Lines of the material that include the word "Cauchy" are to be counted; only their number should be given.
-- Opening Marker --
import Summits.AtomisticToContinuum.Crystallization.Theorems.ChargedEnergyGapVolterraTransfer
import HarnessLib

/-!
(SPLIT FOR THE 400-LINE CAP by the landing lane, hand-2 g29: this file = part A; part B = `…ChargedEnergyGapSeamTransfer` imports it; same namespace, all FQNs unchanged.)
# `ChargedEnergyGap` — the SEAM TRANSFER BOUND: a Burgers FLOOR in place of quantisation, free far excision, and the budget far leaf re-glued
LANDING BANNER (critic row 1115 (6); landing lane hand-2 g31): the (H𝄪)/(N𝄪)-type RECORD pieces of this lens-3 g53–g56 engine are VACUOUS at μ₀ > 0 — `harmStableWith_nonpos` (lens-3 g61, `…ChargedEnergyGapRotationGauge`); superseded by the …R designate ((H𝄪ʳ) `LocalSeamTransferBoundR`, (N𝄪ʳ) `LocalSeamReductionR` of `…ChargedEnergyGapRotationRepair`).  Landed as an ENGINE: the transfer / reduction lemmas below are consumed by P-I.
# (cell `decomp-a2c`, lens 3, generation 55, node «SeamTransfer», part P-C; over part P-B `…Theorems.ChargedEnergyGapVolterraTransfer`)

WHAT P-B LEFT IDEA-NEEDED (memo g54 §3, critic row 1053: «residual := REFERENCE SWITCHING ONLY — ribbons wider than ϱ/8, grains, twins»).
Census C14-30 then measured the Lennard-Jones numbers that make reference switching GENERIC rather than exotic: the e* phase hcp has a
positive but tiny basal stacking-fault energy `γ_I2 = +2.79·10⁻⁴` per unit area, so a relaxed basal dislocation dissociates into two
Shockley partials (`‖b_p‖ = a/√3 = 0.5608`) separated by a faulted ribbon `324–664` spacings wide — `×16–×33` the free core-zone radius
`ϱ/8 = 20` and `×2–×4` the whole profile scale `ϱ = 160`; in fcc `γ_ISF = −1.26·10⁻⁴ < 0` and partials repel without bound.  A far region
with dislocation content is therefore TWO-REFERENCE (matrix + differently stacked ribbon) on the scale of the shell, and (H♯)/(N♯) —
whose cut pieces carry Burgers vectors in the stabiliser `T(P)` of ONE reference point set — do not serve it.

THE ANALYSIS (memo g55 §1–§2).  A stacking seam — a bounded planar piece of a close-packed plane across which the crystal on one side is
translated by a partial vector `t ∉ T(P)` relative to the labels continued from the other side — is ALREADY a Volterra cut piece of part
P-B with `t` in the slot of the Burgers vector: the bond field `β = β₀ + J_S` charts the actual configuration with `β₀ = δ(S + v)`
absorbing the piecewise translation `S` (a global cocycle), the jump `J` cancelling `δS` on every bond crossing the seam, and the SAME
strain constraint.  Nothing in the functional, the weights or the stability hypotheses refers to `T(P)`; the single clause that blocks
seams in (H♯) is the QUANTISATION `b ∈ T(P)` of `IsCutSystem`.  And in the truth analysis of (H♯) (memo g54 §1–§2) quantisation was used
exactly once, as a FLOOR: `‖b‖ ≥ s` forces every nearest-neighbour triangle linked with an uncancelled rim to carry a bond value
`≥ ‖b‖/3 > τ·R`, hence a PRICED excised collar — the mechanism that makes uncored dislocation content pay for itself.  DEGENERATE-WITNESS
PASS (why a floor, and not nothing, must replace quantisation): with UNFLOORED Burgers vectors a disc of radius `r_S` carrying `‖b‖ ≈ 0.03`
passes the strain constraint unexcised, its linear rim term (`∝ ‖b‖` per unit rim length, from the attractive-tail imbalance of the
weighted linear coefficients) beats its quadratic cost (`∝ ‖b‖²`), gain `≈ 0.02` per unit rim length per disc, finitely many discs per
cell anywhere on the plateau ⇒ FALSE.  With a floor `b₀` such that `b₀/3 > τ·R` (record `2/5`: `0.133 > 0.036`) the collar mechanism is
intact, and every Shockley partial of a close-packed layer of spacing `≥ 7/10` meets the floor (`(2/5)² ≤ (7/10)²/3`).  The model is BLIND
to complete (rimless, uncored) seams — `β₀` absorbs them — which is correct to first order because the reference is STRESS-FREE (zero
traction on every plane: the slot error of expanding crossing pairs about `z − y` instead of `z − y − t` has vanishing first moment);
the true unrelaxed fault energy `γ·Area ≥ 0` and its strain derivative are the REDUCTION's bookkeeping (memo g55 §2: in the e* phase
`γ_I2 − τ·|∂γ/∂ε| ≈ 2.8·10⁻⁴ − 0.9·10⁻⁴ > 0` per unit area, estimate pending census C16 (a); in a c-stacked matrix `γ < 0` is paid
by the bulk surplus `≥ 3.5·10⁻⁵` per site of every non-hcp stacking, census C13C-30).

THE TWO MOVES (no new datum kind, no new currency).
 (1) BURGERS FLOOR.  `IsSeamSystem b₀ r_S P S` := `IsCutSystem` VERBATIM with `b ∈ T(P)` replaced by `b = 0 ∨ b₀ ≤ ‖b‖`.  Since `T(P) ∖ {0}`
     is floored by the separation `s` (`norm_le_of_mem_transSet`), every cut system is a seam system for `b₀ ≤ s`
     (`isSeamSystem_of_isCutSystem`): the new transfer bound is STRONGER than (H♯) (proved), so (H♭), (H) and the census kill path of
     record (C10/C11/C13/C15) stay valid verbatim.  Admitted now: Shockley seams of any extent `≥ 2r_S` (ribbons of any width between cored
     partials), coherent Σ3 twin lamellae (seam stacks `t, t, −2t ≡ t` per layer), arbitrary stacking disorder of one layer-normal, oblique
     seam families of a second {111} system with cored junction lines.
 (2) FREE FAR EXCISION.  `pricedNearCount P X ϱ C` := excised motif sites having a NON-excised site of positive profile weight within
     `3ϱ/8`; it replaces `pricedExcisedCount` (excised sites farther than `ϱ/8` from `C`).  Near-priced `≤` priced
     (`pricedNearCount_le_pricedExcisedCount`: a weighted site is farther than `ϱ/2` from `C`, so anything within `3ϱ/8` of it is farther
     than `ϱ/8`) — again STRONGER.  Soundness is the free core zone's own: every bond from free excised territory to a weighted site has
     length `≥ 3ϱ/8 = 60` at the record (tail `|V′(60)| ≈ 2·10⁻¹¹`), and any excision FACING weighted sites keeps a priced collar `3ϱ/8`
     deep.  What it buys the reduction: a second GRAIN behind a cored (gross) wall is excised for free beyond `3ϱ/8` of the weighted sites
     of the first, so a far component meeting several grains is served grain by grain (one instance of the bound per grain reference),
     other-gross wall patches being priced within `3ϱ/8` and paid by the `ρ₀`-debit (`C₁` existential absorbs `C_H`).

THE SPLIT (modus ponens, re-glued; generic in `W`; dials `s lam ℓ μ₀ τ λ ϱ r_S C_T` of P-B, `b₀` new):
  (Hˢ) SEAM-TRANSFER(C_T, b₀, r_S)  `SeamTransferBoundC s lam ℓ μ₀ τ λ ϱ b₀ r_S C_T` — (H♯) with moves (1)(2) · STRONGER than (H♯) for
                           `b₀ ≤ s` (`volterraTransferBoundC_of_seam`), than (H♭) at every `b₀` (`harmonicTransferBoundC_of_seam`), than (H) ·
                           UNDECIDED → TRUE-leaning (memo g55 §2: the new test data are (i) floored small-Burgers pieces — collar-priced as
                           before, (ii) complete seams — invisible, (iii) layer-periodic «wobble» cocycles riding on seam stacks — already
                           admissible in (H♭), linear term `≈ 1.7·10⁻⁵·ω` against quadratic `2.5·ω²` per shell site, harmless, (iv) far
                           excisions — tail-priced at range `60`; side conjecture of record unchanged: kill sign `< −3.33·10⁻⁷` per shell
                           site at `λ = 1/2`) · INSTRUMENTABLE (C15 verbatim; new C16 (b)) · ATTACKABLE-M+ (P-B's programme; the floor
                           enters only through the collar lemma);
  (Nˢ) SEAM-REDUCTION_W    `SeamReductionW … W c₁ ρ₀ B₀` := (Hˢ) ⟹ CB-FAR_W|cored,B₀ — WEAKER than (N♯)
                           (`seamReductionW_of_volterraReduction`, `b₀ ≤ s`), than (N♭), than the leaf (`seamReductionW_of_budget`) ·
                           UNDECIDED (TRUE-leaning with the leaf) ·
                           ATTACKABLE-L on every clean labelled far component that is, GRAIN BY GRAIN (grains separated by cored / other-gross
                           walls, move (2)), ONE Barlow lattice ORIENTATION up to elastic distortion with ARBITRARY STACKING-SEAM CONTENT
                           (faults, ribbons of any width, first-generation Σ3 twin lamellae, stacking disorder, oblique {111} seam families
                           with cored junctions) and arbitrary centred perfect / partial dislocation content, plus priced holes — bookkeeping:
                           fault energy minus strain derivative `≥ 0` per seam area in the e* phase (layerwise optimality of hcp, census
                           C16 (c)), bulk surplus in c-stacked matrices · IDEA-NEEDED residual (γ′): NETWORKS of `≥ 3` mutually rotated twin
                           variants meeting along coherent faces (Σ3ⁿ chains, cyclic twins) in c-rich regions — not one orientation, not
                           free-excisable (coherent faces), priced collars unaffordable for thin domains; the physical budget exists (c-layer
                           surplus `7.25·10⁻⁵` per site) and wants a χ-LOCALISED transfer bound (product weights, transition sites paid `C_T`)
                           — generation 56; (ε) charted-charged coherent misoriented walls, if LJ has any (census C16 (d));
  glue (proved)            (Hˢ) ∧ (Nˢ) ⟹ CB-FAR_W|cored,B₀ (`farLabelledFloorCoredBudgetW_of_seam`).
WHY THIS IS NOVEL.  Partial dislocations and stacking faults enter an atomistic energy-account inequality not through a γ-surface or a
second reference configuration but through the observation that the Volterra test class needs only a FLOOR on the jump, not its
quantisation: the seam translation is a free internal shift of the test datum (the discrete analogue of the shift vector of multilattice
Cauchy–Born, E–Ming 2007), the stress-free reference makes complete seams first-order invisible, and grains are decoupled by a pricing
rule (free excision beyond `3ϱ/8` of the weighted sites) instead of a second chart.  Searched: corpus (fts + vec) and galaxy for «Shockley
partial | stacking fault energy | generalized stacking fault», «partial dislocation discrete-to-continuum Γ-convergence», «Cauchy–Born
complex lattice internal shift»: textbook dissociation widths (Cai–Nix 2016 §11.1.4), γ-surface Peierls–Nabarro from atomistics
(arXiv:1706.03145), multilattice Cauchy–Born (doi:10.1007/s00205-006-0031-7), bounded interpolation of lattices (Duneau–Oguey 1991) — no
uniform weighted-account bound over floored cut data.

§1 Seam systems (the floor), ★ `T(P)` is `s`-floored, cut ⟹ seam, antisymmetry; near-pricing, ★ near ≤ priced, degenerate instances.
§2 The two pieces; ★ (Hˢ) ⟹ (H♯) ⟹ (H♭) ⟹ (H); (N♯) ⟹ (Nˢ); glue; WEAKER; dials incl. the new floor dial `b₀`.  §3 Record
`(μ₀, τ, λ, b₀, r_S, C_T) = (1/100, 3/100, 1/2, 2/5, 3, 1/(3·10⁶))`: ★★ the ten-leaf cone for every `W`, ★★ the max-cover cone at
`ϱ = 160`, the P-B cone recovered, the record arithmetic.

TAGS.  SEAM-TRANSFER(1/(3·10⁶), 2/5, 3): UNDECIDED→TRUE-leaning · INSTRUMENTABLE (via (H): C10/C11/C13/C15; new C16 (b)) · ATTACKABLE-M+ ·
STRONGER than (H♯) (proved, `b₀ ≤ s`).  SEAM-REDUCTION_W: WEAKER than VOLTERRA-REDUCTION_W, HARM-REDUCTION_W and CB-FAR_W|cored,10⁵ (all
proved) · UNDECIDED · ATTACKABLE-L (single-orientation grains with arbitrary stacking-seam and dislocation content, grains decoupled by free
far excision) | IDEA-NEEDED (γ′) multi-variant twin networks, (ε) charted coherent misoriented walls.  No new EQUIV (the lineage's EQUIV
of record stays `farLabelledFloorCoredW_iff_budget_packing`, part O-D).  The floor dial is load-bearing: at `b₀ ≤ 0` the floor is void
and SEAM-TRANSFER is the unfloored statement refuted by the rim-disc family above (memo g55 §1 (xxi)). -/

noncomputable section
-- Closing Marker --
-- Opening Marker --
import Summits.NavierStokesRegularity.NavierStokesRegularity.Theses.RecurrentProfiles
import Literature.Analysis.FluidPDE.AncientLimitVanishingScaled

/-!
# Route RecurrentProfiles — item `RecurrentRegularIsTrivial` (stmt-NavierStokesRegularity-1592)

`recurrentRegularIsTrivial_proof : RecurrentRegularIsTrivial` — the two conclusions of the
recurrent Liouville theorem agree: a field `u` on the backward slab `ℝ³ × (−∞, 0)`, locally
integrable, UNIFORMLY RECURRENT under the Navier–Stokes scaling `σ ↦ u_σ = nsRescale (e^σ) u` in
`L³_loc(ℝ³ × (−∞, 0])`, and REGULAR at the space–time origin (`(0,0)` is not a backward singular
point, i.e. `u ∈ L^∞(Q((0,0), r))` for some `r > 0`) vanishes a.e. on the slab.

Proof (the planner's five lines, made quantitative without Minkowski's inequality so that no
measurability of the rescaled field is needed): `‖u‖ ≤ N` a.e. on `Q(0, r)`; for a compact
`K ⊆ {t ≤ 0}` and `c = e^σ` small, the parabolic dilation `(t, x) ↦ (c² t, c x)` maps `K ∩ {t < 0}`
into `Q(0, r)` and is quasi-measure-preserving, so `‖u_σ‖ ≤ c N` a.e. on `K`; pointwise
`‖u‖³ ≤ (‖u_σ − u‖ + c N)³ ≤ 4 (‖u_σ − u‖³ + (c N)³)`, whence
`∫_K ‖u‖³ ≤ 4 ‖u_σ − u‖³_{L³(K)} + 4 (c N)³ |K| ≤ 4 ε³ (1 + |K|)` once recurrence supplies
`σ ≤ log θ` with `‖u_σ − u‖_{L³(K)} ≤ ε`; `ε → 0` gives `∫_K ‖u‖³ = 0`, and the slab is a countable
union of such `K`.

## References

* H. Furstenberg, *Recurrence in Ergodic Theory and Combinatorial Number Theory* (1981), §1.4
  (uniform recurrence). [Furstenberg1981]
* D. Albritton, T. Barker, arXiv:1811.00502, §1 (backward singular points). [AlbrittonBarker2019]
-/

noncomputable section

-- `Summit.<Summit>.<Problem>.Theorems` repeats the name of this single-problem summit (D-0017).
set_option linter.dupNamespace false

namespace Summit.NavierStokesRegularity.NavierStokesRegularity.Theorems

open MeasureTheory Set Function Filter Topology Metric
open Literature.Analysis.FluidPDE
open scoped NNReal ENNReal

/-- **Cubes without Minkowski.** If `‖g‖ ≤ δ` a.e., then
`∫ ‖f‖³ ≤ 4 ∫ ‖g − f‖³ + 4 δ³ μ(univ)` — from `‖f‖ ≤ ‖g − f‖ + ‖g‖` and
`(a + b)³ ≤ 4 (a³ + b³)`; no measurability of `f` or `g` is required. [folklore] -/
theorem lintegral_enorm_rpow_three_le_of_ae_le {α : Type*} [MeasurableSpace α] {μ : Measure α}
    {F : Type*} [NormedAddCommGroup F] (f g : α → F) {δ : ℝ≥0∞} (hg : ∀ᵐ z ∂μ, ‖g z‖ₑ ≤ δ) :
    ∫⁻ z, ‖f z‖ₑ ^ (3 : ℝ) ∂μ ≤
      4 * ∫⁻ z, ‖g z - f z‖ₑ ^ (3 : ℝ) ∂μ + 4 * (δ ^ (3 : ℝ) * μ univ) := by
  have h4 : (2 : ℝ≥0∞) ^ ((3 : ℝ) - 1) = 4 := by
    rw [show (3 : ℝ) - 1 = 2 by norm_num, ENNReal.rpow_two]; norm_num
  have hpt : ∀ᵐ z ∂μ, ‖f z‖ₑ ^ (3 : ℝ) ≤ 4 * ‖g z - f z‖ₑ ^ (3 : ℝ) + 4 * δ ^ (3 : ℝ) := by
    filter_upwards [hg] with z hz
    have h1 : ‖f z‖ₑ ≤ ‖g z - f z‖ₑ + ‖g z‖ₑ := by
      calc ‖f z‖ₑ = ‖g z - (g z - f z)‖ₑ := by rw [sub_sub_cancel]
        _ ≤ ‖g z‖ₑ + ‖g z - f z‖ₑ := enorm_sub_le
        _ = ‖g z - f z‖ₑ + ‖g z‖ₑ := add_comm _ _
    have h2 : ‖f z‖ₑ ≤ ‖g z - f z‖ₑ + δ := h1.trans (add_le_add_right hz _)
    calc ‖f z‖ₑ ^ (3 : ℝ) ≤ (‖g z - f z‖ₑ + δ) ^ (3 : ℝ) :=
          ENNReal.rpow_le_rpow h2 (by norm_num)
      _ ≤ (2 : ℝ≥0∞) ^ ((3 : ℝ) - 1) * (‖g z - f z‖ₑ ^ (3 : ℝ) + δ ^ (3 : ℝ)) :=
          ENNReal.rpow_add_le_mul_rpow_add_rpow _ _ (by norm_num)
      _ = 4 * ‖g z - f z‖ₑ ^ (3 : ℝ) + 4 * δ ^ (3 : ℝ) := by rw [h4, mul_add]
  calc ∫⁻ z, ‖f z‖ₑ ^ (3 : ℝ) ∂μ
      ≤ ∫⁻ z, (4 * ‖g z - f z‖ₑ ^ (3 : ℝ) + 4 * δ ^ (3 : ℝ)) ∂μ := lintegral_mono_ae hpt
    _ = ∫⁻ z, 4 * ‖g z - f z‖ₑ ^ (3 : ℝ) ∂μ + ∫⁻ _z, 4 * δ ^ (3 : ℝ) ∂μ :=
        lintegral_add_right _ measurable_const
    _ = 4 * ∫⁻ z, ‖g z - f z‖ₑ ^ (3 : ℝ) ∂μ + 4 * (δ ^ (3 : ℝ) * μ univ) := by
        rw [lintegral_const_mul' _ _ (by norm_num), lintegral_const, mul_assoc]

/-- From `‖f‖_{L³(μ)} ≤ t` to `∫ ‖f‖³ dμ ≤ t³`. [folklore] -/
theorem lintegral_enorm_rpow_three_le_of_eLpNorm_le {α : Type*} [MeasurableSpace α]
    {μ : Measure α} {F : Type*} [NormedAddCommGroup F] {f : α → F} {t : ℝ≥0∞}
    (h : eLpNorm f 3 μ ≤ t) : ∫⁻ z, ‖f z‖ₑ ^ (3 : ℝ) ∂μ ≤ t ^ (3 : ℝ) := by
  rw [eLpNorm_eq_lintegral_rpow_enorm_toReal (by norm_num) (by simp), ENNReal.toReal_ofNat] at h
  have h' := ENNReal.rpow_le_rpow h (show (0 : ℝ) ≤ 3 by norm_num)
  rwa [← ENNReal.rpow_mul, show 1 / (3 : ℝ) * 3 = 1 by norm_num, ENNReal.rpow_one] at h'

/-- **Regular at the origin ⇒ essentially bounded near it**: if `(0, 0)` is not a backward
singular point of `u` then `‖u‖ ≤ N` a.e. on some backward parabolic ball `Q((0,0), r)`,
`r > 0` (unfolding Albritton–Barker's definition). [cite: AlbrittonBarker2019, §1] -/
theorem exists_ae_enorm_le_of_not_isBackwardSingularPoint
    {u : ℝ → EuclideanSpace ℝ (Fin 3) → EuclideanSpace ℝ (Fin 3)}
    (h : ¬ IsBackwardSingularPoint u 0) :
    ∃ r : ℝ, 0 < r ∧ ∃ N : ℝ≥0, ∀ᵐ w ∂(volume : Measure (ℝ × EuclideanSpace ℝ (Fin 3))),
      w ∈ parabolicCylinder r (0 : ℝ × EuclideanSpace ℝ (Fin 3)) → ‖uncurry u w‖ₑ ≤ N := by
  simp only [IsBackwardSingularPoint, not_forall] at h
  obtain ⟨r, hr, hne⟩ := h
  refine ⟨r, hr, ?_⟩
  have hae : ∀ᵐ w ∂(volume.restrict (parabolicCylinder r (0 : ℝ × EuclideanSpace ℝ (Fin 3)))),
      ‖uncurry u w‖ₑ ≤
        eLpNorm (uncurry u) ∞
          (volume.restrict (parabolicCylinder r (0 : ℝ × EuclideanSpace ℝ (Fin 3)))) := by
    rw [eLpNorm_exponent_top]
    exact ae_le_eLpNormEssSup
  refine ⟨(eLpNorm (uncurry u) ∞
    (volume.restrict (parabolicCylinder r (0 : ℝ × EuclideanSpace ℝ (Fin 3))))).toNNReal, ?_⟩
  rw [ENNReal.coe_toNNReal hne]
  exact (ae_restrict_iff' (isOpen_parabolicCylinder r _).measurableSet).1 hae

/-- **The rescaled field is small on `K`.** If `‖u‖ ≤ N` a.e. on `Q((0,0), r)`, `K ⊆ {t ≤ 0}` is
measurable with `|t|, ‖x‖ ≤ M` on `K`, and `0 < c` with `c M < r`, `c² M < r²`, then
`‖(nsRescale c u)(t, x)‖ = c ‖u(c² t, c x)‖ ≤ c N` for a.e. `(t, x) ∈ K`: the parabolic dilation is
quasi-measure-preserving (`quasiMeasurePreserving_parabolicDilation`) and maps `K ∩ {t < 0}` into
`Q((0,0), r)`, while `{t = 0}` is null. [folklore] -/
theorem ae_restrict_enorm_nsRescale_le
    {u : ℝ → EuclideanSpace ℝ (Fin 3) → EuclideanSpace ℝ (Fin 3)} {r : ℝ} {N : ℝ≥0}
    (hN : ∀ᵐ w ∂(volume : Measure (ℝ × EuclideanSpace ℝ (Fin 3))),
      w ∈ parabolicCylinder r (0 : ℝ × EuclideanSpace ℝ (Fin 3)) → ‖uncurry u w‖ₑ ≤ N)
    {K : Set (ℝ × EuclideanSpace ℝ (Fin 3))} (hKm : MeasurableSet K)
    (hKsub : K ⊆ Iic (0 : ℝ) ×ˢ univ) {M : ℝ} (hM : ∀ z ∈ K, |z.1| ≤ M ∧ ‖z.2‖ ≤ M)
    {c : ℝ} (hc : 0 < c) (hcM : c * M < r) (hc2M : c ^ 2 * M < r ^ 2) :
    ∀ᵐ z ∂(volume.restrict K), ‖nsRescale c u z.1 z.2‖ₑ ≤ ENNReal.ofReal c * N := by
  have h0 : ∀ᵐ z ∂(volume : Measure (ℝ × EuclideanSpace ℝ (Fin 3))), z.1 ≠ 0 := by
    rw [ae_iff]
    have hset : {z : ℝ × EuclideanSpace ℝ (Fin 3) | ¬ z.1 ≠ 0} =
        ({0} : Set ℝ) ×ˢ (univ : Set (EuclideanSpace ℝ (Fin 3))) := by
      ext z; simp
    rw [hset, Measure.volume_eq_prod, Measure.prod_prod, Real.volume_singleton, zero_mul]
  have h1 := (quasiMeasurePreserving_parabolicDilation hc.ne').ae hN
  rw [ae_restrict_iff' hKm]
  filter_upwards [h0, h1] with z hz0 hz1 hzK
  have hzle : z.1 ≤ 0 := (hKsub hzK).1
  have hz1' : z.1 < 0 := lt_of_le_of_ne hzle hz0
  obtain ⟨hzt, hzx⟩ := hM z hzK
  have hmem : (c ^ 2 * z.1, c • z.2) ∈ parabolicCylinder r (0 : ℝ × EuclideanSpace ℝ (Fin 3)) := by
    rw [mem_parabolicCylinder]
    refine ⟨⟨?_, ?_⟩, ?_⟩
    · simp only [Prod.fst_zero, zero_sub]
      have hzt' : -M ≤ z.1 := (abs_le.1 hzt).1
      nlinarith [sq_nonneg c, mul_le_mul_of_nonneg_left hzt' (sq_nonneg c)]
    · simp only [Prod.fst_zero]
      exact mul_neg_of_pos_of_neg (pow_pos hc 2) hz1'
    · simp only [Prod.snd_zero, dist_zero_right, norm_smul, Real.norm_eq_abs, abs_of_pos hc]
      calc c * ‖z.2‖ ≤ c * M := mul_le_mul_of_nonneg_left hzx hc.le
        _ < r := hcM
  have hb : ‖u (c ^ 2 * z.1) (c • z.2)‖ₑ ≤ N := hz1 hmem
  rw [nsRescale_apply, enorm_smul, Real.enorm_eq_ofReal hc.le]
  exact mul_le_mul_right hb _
-- Closing Marker --
ANSWER SPACE :: 3